Diante desse cenário, as organizações passaram a concentrar esforços na melhoria da eficiência operacional. A otimização contínua dos processos de segurança foi apontada por 61% dos entrevistados como a principal prioridade para os próximos anos, superando iniciativas ligadas à prevenção, recuperação e continuidade dos negócios.

“O mercado entrou em uma fase em que simplesmente adicionar novas ferramentas já não é suficiente. A cobrança por resultados aumentou e os orçamentos tendem a crescer em ritmo menor. Isso faz com que eficiência operacional, integração entre áreas e validação contínua ganhem ainda mais relevância”, afirma Telles.

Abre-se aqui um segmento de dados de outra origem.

/-! ## §2 ★★★ The one-block sup letter of `P = 1 − R_{Q″}(U₀)`, closed down to the member letters -/

include hε₀ hε7 hreg hseq hι hT ha hAG hGA in
/-- ★★★ **THE ONE-BLOCK SUP LETTER OF PRINT's `P = 1 − R_{Q″}(U₀)`** ([Balaban1985BackgroundPropagators] (3.49) value half, summed over one block).  For every printed-regular member
(`RegPr`, `10⁷L³ε₀ ≤ 1`), the LOD letters, the column Agmon window at slope `μ > 0` (`hδ₂w`, `hwin₂`), a Gram slope `0 ≤ μ′ < (min μ ¼)∕2` with B2c's window∕gap rows (`hδ`, `hwin`,
`hgap`), `‖ι(Q″·)‖ ≤ C_T‖·‖`, `‖G‖ ≤ C_G` and the coarse coercivity `m_B‖f‖ ≤ ‖G(Tf)‖` — V5b's letters VERBATIM —, for every `g` supported in `B(v)` with `‖g(x)‖_{W₂} ≤ G_b` and every `x₀`:
`‖(g − projR Δ_{U₀} Q″ g)(x₀)‖_{W₂} ≤ C_P^{V5b}·(L^d)^{K−n}·G_b·e^{−μ′·tdist(B x₀, v)}` — §1 at `P := 1 − projR Δ_{U₀} Q″`, `hker` := ✓`norm_equiv_sub_projR_single_le_closed`.
`C_P^{V5b}` carries `c₀∕c₁`, so `C_P^{V5b}·(L^d)^{K−n}` is K-free at the pin `c₁ = c₀ℓ³`. [cite: Balaban1985BackgroundPropagators, (3.21)–(3.25) p.394, (3.49) p.399; Balaban1988RG2Cluster, (2.7) p.13] -/
theorem blockLetter_sub_projR_closed
    {μ : ℝ} (hμ : 0 < μ) {δ₂ : ℝ} (hδ₂ : 0 ≤ δ₂)
    (hδ₂w : 3 * ((eta F n K)⁻¹) ^ 2 * (Real.exp (μ * eta F n K) - 1) ^ 2 + a * ((25 / 8) * (c₁ * ((((F.P K).L : ℝ) ^ (F.P K).d) ^ (K - n))⁻¹ / c₀)) * (Real.exp (3 * μ) - 1) ^ 2 ≤ δ₂ ^ 2)
    (hwin₂ : Real.sqrt (max 2 (16 * c₀ * ((F.L : ℝ) ^ (K - n)) ^ 3 / (a * c₁))) * δ₂ ≤ 1 / 10)
    {μ' : ℝ} (hμ' : 0 ≤ μ') (hμ'κ : μ' < (min μ (1 / 4) / 2))
    {δ₁ : ℝ} (hδ₁ : 0 ≤ δ₁)
    (hδ : 3 * ((eta F n K)⁻¹) ^ 2 * (Real.exp (μ' * eta F n K) - 1) ^ 2 + a * ((25 / 8) * (c₁ * ((((F.P K).L : ℝ) ^ (F.P K).d) ^ (K - n))⁻¹ / c₀)) * (Real.exp (3 * μ') - 1) ^ 2 ≤ δ₁ ^ 2)
    (hwin : Real.sqrt (max 2 (16 * c₀ * ((F.L : ℝ) ^ (K - n)) ^ 3 / (a * c₁))) * δ₁ ≤ 1 / 10)
    {CT : ℝ} (hCT : 0 ≤ CT) (hCTb : ∀ l : SiteL2K ℂ 3 (periodsT3 F K) c₀ W₂, ‖ι (Q'' l)‖ ≤ CT * ‖l‖)
    {CG : ℝ} (hCG : 0 ≤ CG) (hGn : ∀ f, ‖G f‖ ≤ CG * ‖f‖)
    {mB : ℝ} (hmB : 0 < mB) (hcoer : ∀ f : SiteL2K ℂ 3 (periodsT3 F n) c₁ W₂, mB * ‖f‖ ≤ ‖G (T f)‖)
    (hgap : 3 * ((Real.sqrt (max 2 (16 * c₀ * ((F.L : ℝ) ^ (K - n)) ^ 3 / (a * c₁))) * (2 + Real.sqrt (max 2 (16 * c₀ * ((F.L : ℝ) ^ (K - n)) ^ 3 / (a * c₁)))))
          * (Real.sqrt 3 * (eta F n K)⁻¹ * (Real.exp (μ' * eta F n K) - 1) + (Real.sqrt 3 * (eta F n K)⁻¹ * (Real.exp (μ' * eta F n K) - 1)) ^ 2 + Real.sqrt a * CT * (Real.exp (3 * μ') - 1) + a * CT ^ 2 * (Real.exp (3 * μ') - 1) ^ 2)
          * (8 * Real.sqrt (max 2 (16 * c₀ * ((F.L : ℝ) ^ (K - n)) ^ 3 / (a * c₁))) + 8 * Real.sqrt (max 2 (16 * c₀ * ((F.L : ℝ) ^ (K - n)) ^ 3 / (a * c₁))) ^ 2)
          * (CT * (1 + (Real.exp (3 * μ') - 1))) + CG * (CT * (Real.exp (3 * μ') - 1))) ^ 2 < mB ^ 2 / 2) :
    ∀ (g : SiteL2K ℂ 3 (periodsT3 F K) c₀ W₂) (v : Site (F.P K) (K - n)), (∀ x, iterBlockOf (K - n) x ≠ v → (toL2S F K c₀).symm g x = 0) →
      ∀ Gb : ℝ, (∀ x : Site (F.P K) 0, ‖WL2.equiv ℂ _ W₂ g (siteEquiv F K x)‖ ≤ Gb) →
        ∀ x₀ : Site (F.P K) 0, ‖WL2.equiv ℂ _ W₂ ((LinearMap.id - projR (covLapSite F n K c₀ U₀) Q'' : SiteL2K ℂ 3 (periodsT3 F K) c₀ W₂ →ₗ[ℂ] SiteL2K ℂ 3 (periodsT3 F K) c₀ W₂) g) (siteEquiv F K x₀)‖
          ≤ ((c₀ / c₁) * ((14 * (8 * Real.exp (3 * min μ (1 / 4)) *
              ((5 / 4) * Real.sqrt (2 * c₁) * ((((F.P K).L : ℝ) ^ (F.P K).d) ^ (K - n))⁻¹ / c₀ * Real.sqrt (2 * c₁)
                + Real.exp (3 * μ) * ((a * ((5 / 4) * Real.sqrt (2 * c₁) * ((((F.P K).L : ℝ) ^ (F.P K).d) ^ (K - n))⁻¹ / c₀) *
                    Real.sqrt ((25 / 8) * (c₁ * ((((F.P K).L : ℝ) ^ (F.P K).d) ^ (K - n))⁻¹ / c₀))) *
                  ((8 * Real.sqrt (max 2 (16 * c₀ * ((F.L : ℝ) ^ (K - n)) ^ 3 / (a * c₁))) ^ 2) *
                    (Real.sqrt ((25 / 8) * (c₁ * ((((F.P K).L : ℝ) ^ (F.P K).d) ^ (K - n))⁻¹ / c₀)) * Real.sqrt (2 * c₁)))))))
          + (Real.sqrt (3 ^ 3 / (c₀ * ((F.L : ℝ) ^ (K - n)) ^ 3) * 8) *
              (Real.sqrt (8 * Real.exp (3 * min μ (1 / 4)) * Real.exp (6 * μ) * (2 * (1 + 1 / μ)) ^ 3) *
              ((8 * Real.sqrt (max 2 (16 * c₀ * ((F.L : ℝ) ^ (K - n)) ^ 3 / (a * c₁))) ^ 2) *
                (Real.sqrt ((25 / 8) * (c₁ * ((((F.P K).L : ℝ) ^ (F.P K).d) ^ (K - n))⁻¹ / c₀)) * Real.sqrt (2 * c₁)))))) ^ 2 * ((mB ^ 2 / 2 - 3 * ((Real.sqrt (max 2 (16 * c₀ * ((F.L : ℝ) ^ (K - n)) ^ 3 / (a * c₁))) * (2 + Real.sqrt (max 2 (16 * c₀ * ((F.L : ℝ) ^ (K - n)) ^ 3 / (a * c₁)))))
          * (Real.sqrt 3 * (eta F n K)⁻¹ * (Real.exp (μ' * eta F n K) - 1) + (Real.sqrt 3 * (eta F n K)⁻¹ * (Real.exp (μ' * eta F n K) - 1)) ^ 2 + Real.sqrt a * CT * (Real.exp (3 * μ') - 1) + a * CT ^ 2 * (Real.exp (3 * μ') - 1) ^ 2)
          * (8 * Real.sqrt (max 2 (16 * c₀ * ((F.L : ℝ) ^ (K - n)) ^ 3 / (a * c₁))) + 8 * Real.sqrt (max 2 (16 * c₀ * ((F.L : ℝ) ^ (K - n)) ^ 3 / (a * c₁))) ^ 2)
          * (CT * (1 + (Real.exp (3 * μ') - 1))) + CG * (CT * (Real.exp (3 * μ') - 1))) ^ 2)⁻¹ * Real.exp (9 * μ'))
        * (4 * (2 * (1 + 1 / ((min μ (1 / 4) / 2) - μ'))) ^ 3) ^ 2)
          * ((((F.P K).L : ℝ) ^ (F.P K).d) ^ (K - n)) * Gb * Real.exp (-(μ' * (Site.tdist (P := F.P K) (iterBlockOf (K - n) x₀) v : ℝ))) := by
  intro g v hgv Gb hGb x₀
  have hc₀ : 0 < c₀ := Fact.out
  have hc₁ : 0 < c₁ := Fact.out
  have hN : 0 < mB ^ 2 / 2 - 3 * ((Real.sqrt (max 2 (16 * c₀ * ((F.L : ℝ) ^ (K - n)) ^ 3 / (a * c₁))) * (2 + Real.sqrt (max 2 (16 * c₀ * ((F.L : ℝ) ^ (K - n)) ^ 3 / (a * c₁)))))
          * (Real.sqrt 3 * (eta F n K)⁻¹ * (Real.exp (μ' * eta F n K) - 1) + (Real.sqrt 3 * (eta F n K)⁻¹ * (Real.exp (μ' * eta F n K) - 1)) ^ 2 + Real.sqrt a * CT * (Real.exp (3 * μ') - 1) + a * CT ^ 2 * (Real.exp (3 * μ') - 1) ^ 2)
          * (8 * Real.sqrt (max 2 (16 * c₀ * ((F.L : ℝ) ^ (K - n)) ^ 3 / (a * c₁))) + 8 * Real.sqrt (max 2 (16 * c₀ * ((F.L : ℝ) ^ (K - n)) ^ 3 / (a * c₁))) ^ 2)
          * (CT * (1 + (Real.exp (3 * μ') - 1))) + CG * (CT * (Real.exp (3 * μ') - 1))) ^ 2 := sub_pos.mpr hgap
  have hk := blockLetter_of_spikeKernel F (LinearMap.id - projR (covLapSite F n K c₀ U₀) Q'') (μ' := μ')
    (fun x' X' x => by
      rw [LinearMap.sub_apply, LinearMap.id_apply]
      exact norm_equiv_sub_projR_single_le_closed F h hε₀ hε7 U₀ hreg Q'' hseq ι hι T hT ha G hAG hGA hμ hδ₂ hδ₂w hwin₂ hμ' hμ'κ hδ₁ hδ hwin
        hCT hCTb hCG hGn hmB hcoer hgap x x' X')
    (by positivity) g v hgv Gb hGb x₀
  exact hk

include hε₀ hε7 hreg hseq hι hT ha hAG hGA in
/-- ★★★ The same one-block sup letter of `P = 1 − R_{Q″}(U₀)` READ IN THE APPLIED FORM `g − projR Δ_{U₀} Q″ g` (`LinearMap.sub_apply`), for consumers who write the word out.
[cite: Balaban1985BackgroundPropagators, (3.21)–(3.25) p.394, (3.49) p.399] -/
theorem blockLetter_sub_projR_closed'
    {μ : ℝ} (hμ : 0 < μ) {δ₂ : ℝ} (hδ₂ : 0 ≤ δ₂)
    (hδ₂w : 3 * ((eta F n K)⁻¹) ^ 2 * (Real.exp (μ * eta F n K) - 1) ^ 2 + a * ((25 / 8) * (c₁ * ((((F.P K).L : ℝ) ^ (F.P K).d) ^ (K - n))⁻¹ / c₀)) * (Real.exp (3 * μ) - 1) ^ 2 ≤ δ₂ ^ 2)
    (hwin₂ : Real.sqrt (max 2 (16 * c₀ * ((F.L : ℝ) ^ (K - n)) ^ 3 / (a * c₁))) * δ₂ ≤ 1 / 10)
    {μ' : ℝ} (hμ' : 0 ≤ μ') (hμ'κ : μ' < (min μ (1 / 4) / 2))
    {δ₁ : ℝ} (hδ₁ : 0 ≤ δ₁)
    (hδ : 3 * ((eta F n K)⁻¹) ^ 2 * (Real.exp (μ' * eta F n K) - 1) ^ 2 + a * ((25 / 8) * (c₁ * ((((F.P K).L : ℝ) ^ (F.P K).d) ^ (K - n))⁻¹ / c₀)) * (Real.exp (3 * μ') - 1) ^ 2 ≤ δ₁ ^ 2)
    (hwin : Real.sqrt (max 2 (16 * c₀ * ((F.L : ℝ) ^ (K - n)) ^ 3 / (a * c₁))) * δ₁ ≤ 1 / 10)
    {CT : ℝ} (hCT : 0 ≤ CT) (hCTb : ∀ l : SiteL2K ℂ 3 (periodsT3 F K) c₀ W₂, ‖ι (Q'' l)‖ ≤ CT * ‖l‖)
    {CG : ℝ} (hCG : 0 ≤ CG) (hGn : ∀ f, ‖G f‖ ≤ CG * ‖f‖)
    {mB : ℝ} (hmB : 0 < mB) (hcoer : ∀ f : SiteL2K ℂ 3 (periodsT3 F n) c₁ W₂, mB * ‖f‖ ≤ ‖G (T f)‖)
    (hgap : 3 * ((Real.sqrt (max 2 (16 * c₀ * ((F.L : ℝ) ^ (K - n)) ^ 3 / (a * c₁))) * (2 + Real.sqrt (max 2 (16 * c₀ * ((F.L : ℝ) ^ (K - n)) ^ 3 / (a * c₁)))))
          * (Real.sqrt 3 * (eta F n K)⁻¹ * (Real.exp (μ' * eta F n K) - 1) + (Real.sqrt 3 * (eta F n K)⁻¹ * (Real.exp (μ' * eta F n K) - 1)) ^ 2 + Real.sqrt a * CT * (Real.exp (3 * μ') - 1) + a * CT ^ 2 * (Real.exp (3 * μ') - 1) ^ 2)
          * (8 * Real.sqrt (max 2 (16 * c₀ * ((F.L : ℝ) ^ (K - n)) ^ 3 / (a * c₁))) + 8 * Real.sqrt (max 2 (16 * c₀ * ((F.L : ℝ) ^ (K - n)) ^ 3 / (a * c₁))) ^ 2)
          * (CT * (1 + (Real.exp (3 * μ') - 1))) + CG * (CT * (Real.exp (3 * μ') - 1))) ^ 2 < mB ^ 2 / 2) :
    ∀ (g : SiteL2K ℂ 3 (periodsT3 F K) c₀ W₂) (v : Site (F.P K) (K - n)), (∀ x, iterBlockOf (K - n) x ≠ v → (toL2S F K c₀).symm g x = 0) →
      ∀ Gb : ℝ, (∀ x : Site (F.P K) 0, ‖WL2.equiv ℂ _ W₂ g (siteEquiv F K x)‖ ≤ Gb) →
        ∀ x₀ : Site (F.P K) 0, ‖WL2.equiv ℂ _ W₂ (g - projR (covLapSite F n K c₀ U₀) Q'' g) (siteEquiv F K x₀)‖
          ≤ ((c₀ / c₁) * ((14 * (8 * Real.exp (3 * min μ (1 / 4)) *
              ((5 / 4) * Real.sqrt (2 * c₁) * ((((F.P K).L : ℝ) ^ (F.P K).d) ^ (K - n))⁻¹ / c₀ * Real.sqrt (2 * c₁)
                + Real.exp (3 * μ) * ((a * ((5 / 4) * Real.sqrt (2 * c₁) * ((((F.P K).L : ℝ) ^ (F.P K).d) ^ (K - n))⁻¹ / c₀) *
                    Real.sqrt ((25 / 8) * (c₁ * ((((F.P K).L : ℝ) ^ (F.P K).d) ^ (K - n))⁻¹ / c₀))) *
                  ((8 * Real.sqrt (max 2 (16 * c₀ * ((F.L : ℝ) ^ (K - n)) ^ 3 / (a * c₁))) ^ 2) *
                    (Real.sqrt ((25 / 8) * (c₁ * ((((F.P K).L : ℝ) ^ (F.P K).d) ^ (K - n))⁻¹ / c₀)) * Real.sqrt (2 * c₁)))))))
          + (Real.sqrt (3 ^ 3 / (c₀ * ((F.L : ℝ) ^ (K - n)) ^ 3) * 8) *
              (Real.sqrt (8 * Real.exp (3 * min μ (1 / 4)) * Real.exp (6 * μ) * (2 * (1 + 1 / μ)) ^ 3) *
              ((8 * Real.sqrt (max 2 (16 * c₀ * ((F.L : ℝ) ^ (K - n)) ^ 3 / (a * c₁))) ^ 2) *
                (Real.sqrt ((25 / 8) * (c₁ * ((((F.P K).L : ℝ) ^ (F.P K).d) ^ (K - n))⁻¹ / c₀)) * Real.sqrt (2 * c₁)))))) ^ 2 * ((mB ^ 2 / 2 - 3 * ((Real.sqrt (max 2 (16 * c₀ * ((F.L : ℝ) ^ (K - n)) ^ 3 / (a * c₁))) * (2 + Real.sqrt (max 2 (16 * c₀ * ((F.L : ℝ) ^ (K - n)) ^ 3 / (a * c₁)))))
          * (Real.sqrt 3 * (eta F n K)⁻¹ * (Real.exp (μ' * eta F n K) - 1) + (Real.sqrt 3 * (eta F n K)⁻¹ * (Real.exp (μ' * eta F n K) - 1)) ^ 2 + Real.sqrt a * CT * (Real.exp (3 * μ') - 1) + a * CT ^ 2 * (Real.exp (3 * μ') - 1) ^ 2)
          * (8 * Real.sqrt (max 2 (16 * c₀ * ((F.L : ℝ) ^ (K - n)) ^ 3 / (a * c₁))) + 8 * Real.sqrt (max 2 (16 * c₀ * ((F.L : ℝ) ^ (K - n)) ^ 3 / (a * c₁))) ^ 2)
          * (CT * (1 + (Real.exp (3 * μ') - 1))) + CG * (CT * (Real.exp (3 * μ') - 1))) ^ 2)⁻¹ * Real.exp (9 * μ'))
        * (4 * (2 * (1 + 1 / ((min μ (1 / 4) / 2) - μ'))) ^ 3) ^ 2)
          * ((((F.P K).L : ℝ) ^ (F.P K).d) ^ (K - n)) * Gb * Real.exp (-(μ' * (Site.tdist (P := F.P K) (iterBlockOf (K - n) x₀) v : ℝ))) := by
  intro g v hgv Gb hGb x₀
  have hk := blockLetter_sub_projR_closed F h hε₀ hε7 U₀ hreg Q'' hseq ι hι T hT ha G hAG hGA hμ hδ₂ hδ₂w hwin₂ hμ' hμ'κ hδ₁ hδ hwin
    hCT hCTb hCG hGn hmB hcoer hgap g v hgv Gb hGb x₀
  rwa [LinearMap.sub_apply, LinearMap.id_apply] at hk

end Summit.QuantumFields.YangMills.Theorems.Prop7ComplementaryProjectorBlockSup

end
import Literature.AlgebraicGeometry.Frobenioids.PadicKummerSettingProofs
import HarnessLib

/-!
# Frobenioids II, Theorem 2.4 (i): `O^□(A₁)^{H₁} ⥲ O^□(A₂)^{H₂}` and the compatibility with the
# Kummer and reciprocity MAPS of Definition 2.3

Mochizuki, *The geometry of Frobenioids II*, Kyushu J. Math. **62** (2008) 401–460, §2, Theorem 2.4
(i) p. 19 [cite: MochizukiFrdII2008, Thm 2.4 (i) p.19]: `Ψ` "induces isomorphisms of monoids/modules
`O^□(A₁)^{H₁} ⥲ O^□(A₂)^{H₂}`; … which are compatible with the respective Kummer and reciprocity
maps `O^□(Aᵢ)^{Hᵢ} → H¹((Hᵢ)_{Aᵢ}, μ_N(Aᵢ))`; `O^□(Aᵢ)^{Hᵢ} → (Hᵢ)^ab_{Aᵢ} ⊗ F_N(Aᵢ)`".

PROOF-SIDE companion (seat abc-iut-L1-d4, gen 2) to `PadicKummerIsoTransport.lean` /
`PadicKummerSettingProofs.lean`, phrasing the compatibility LITERALLY for abc-iut-L1-t7's Definition
2.3 maps (`Kummer.kummerMapOfRoots`, `Kummer.reciprocityMap`, `KummerReciprocity.lean`): along a
context isomorphism `e : X₁.Iso X₂`, (1) the FIRST listed isomorphism `O^□(A₁)^{H₁} ⥲ O^□(A₂)^{H₂}`
is CONSTRUCTED (`isoInvariants`, the restriction of `isoO` — abc-iut-L1-t7's `Thm24Data.isoO` is
recorded on all of `O^□`); (2) the square with the Kummer maps of Def. 2.3 commutes
(`isoH1_kummerMapOfRoots`, from `isoH1_kummerClass`); (3) the square with the reciprocity maps
commutes GIVEN the naturality of the local-duality isomorphisms `ιᵢ` (`recTargetMap_reciprocityMap`;
the `ιᵢ` are DATA — LCFT, [NSW] 7.2.6 — so their naturality is the named input, as in
`Iso.thm24i_of_inputs`). Nothing here concerns [IUTchIII]; no statement of abc-iut-L1-t7 is restated.
-/

namespace Literature.AlgebraicGeometry.Frobenioids

namespace PadicKummer

open Kummer

namespace Def22Context.Iso

variable {X₁ X₂ : Def22Context} (e : Def22Context.Iso X₁ X₂) (N : ℕ)

/-! ### `O^□(A₁)^{H₁} ⥲ O^□(A₂)^{H₂}` -/

include e in
/-- `isoO` carries `H₁`-invariants to `H₂`-invariants and back.
[cite: MochizukiFrdII2008, Thm 2.4 (i) p.19] -/
theorem mem_invariantsSubmonoid_iff (x : X₁.O) :
    x ∈ invariantsSubmonoid X₁.O X₁.HA ↔ e.isoO x ∈ invariantsSubmonoid X₂.O X₂.HA := by
  constructor
  · intro hx k
    obtain ⟨k₁, rfl⟩ := e.isoHA.surjective k
    rw [← e.isoO_smul_HA, hx k₁]
  · intro hx k₁
    apply e.isoO.injective
    rw [e.isoO_smul_HA]
    exact hx (e.isoHA k₁)

/-- `isoO (O^□(A₁)^{H₁}) = O^□(A₂)^{H₂}`. [cite: MochizukiFrdII2008, Thm 2.4 (i) p.19] -/
theorem map_invariantsSubmonoid :
    (invariantsSubmonoid X₁.O X₁.HA).map e.isoO.toMonoidHom = invariantsSubmonoid X₂.O X₂.HA := by
  ext y
  rw [Submonoid.mem_map]
  constructor
  · rintro ⟨x, hx, rfl⟩
    exact (e.mem_invariantsSubmonoid_iff x).mp hx
  · intro hy
    refine ⟨e.isoO.symm y, ?_, e.isoO.apply_symm_apply y⟩
    rw [e.mem_invariantsSubmonoid_iff, MulEquiv.apply_symm_apply]
    exact hy

/-- **Theorem 2.4 (i)**, the isomorphism `O^□(A₁)^{H₁} ⥲ O^□(A₂)^{H₂}` (the restriction of
`O^□(A₁) ⥲ O^□(A₂)` to the invariants). [cite: MochizukiFrdII2008, Thm 2.4 (i) p.19] -/
noncomputable def isoInvariants :
    invariantsSubmonoid X₁.O X₁.HA ≃* invariantsSubmonoid X₂.O X₂.HA :=
  (e.isoO.submonoidMap (invariantsSubmonoid X₁.O X₁.HA)).trans
    (MulEquiv.submonoidCongr e.map_invariantsSubmonoid)

/-- `isoInvariants` is `isoO` on elements. [cite: MochizukiFrdII2008, Thm 2.4 (i) p.19] -/
@[simp] theorem coe_isoInvariants (f : invariantsSubmonoid X₁.O X₁.HA) :
    ((e.isoInvariants f : invariantsSubmonoid X₂.O X₂.HA) : X₂.O) = e.isoO f := rfl

/-! ### Compatibility with the Kummer and reciprocity maps of Definition 2.3 -/

/-- **Theorem 2.4 (i), "compatible with the respective Kummer maps
`O^□(Aᵢ)^{Hᵢ} → H¹((Hᵢ)_{Aᵢ}, μ_N(Aᵢ))`"** — for abc-iut-L1-t7's Definition 2.3 Kummer map
`Kummer.kummerMapOfRoots` (total on the invariants under `InvariantsAdmitRoots`): the square
`isoH1 ∘ κ₁ = κ₂ ∘ isoInvariants` commutes. [cite: MochizukiFrdII2008, Thm 2.4 (i) p.19] -/
theorem isoH1_kummerMapOfRoots (hO₁ : NthRootsDifferByUnits N X₁.O) (hO₂ : NthRootsDifferByUnits N X₂.O)
    (hR₁ : InvariantsAdmitRoots N X₁.O X₁.HA) (hR₂ : InvariantsAdmitRoots N X₂.O X₂.HA)
    (f : invariantsSubmonoid X₁.O X₁.HA) :
    e.isoH1 N (Multiplicative.toAdd (kummerMapOfRoots hO₁ hR₁ f)) =
      Multiplicative.toAdd (kummerMapOfRoots hO₂ hR₂ (e.isoInvariants f)) := by
  rw [kummerMapOfRoots_apply, kummerMapOfRoots_apply, toAdd_ofAdd, toAdd_ofAdd]
  exact e.isoH1_kummerClass N hO₁ hO₂ _ _ rfl

/-- **Theorem 2.4 (i), "compatible with the respective reciprocity maps
`O^□(Aᵢ)^{Hᵢ} → (Hᵢ)^ab_{Aᵢ} ⊗ F_N(Aᵢ)`"** — for abc-iut-L1-t7's Definition 2.3 `Kummer.reciprocityMap`,
GIVEN the naturality `hι` of the local-duality isomorphisms `ιᵢ` (DATA; LCFT [NSW] 7.2.6) with
respect to the induced maps: the square `(isoHA^ab ⊗ isoFN) ∘ ρ₁ = ρ₂ ∘ isoInvariants` commutes.
[cite: MochizukiFrdII2008, Thm 2.4 (i) p.19] -/
theorem recTargetMap_reciprocityMap (hO₁ : NthRootsDifferByUnits N X₁.O)
    (hO₂ : NthRootsDifferByUnits N X₂.O) (hR₁ : InvariantsAdmitRoots N X₁.O X₁.HA)
    (hR₂ : InvariantsAdmitRoots N X₂.O X₂.HA) (ι₁ : DualityIso N X₁.O X₁.HA X₁.qHA)
    (ι₂ : DualityIso N X₂.O X₂.HA X₂.qHA)
    (hι : ∀ c, (e.thm24Data N).recTargetMap (ι₁.toAddEquiv c) = ι₂.toAddEquiv (e.isoH1 N c))
    (f : invariantsSubmonoid X₁.O X₁.HA) :
    (e.thm24Data N).recTargetMap (Multiplicative.toAdd (reciprocityMap hO₁ hR₁ ι₁ f)) =
      Multiplicative.toAdd (reciprocityMap hO₂ hR₂ ι₂ (e.isoInvariants f)) := by
  rw [reciprocityMap_apply, reciprocityMap_apply, toAdd_ofAdd, toAdd_ofAdd, eta, eta, hι]
  exact congrArg _ (e.isoH1_kummerClass N hO₁ hO₂ _ _ rfl)

/-- The same two compatibilities with the side-`2` hypotheses DERIVED from the side-`1` ones by
transport (`nthRootsDifferByUnits_iff`, `invariantsAdmitRoots_iff`), packaged: along `e`, the
Kummer maps of Def. 2.3 correspond. [cite: MochizukiFrdII2008, Thm 2.4 (i) p.19] -/
theorem isoH1_kummerMapOfRoots' (hO₁ : NthRootsDifferByUnits N X₁.O)
    (hR₁ : InvariantsAdmitRoots N X₁.O X₁.HA) (f : invariantsSubmonoid X₁.O X₁.HA) :
    e.isoH1 N (Multiplicative.toAdd (kummerMapOfRoots hO₁ hR₁ f)) =
      Multiplicative.toAdd (kummerMapOfRoots ((e.nthRootsDifferByUnits_iff N).mp hO₁)
        ((e.invariantsAdmitRoots_iff N).mp hR₁) (e.isoInvariants f)) :=
  e.isoH1_kummerMapOfRoots N hO₁ _ hR₁ _ f

end Def22Context.Iso

end PadicKummer

end Literature.AlgebraicGeometry.Frobenioids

A busca por produtividade também impulsiona o interesse por novas tecnologias. A inteligência artificial aparece como principal prioridade de investimento para os próximos dois anos, citada por 63% dos participantes da pesquisa. Em seguida estão automação e orquestração, com 51%, arquiteturas Zero Trust, com 49%, segurança em nuvem, com 40%, e proteção de aplicações, com 34%.

Segundo a BugHunt, esse movimento reflete a tentativa das empresas de ampliar sua capacidade operacional sem necessariamente aumentar equipes e estruturas na mesma proporção.

Outro indicador que evidencia a evolução da maturidade do mercado é a crescente adoção de programas de Bug Bounty. Em 2021, apenas 24% das empresas avaliavam implementar esse tipo de iniciativa. Cinco anos depois, 48% já utilizam ou pretendem adotar programas desse modelo nos próximos dois anos.

Entre as organizações que conhecem a prática, 56% se declaram promotoras do Bug Bounty, indicando que já utilizaram a abordagem, fariam uso novamente e recomendariam sua adoção.

“À medida que a tecnologia avança, também aumenta a velocidade com que novas vulnerabilidades, superfícies de ataque e técnicas de exploração surgem. Nenhuma empresa consegue acompanhar essa dinâmica atuando sozinha. O crescimento do Bug Bounty reflete justamente essa mudança de maturidade do mercado. As organizações passaram a entender que se aproximar da comunidade de hackers éticos e pesquisadores de segurança é uma forma de ampliar sua capacidade de identificar riscos, acompanhar a evolução das ameaças e se manter à frente da criatividade do cibercrime”, afirma Telles.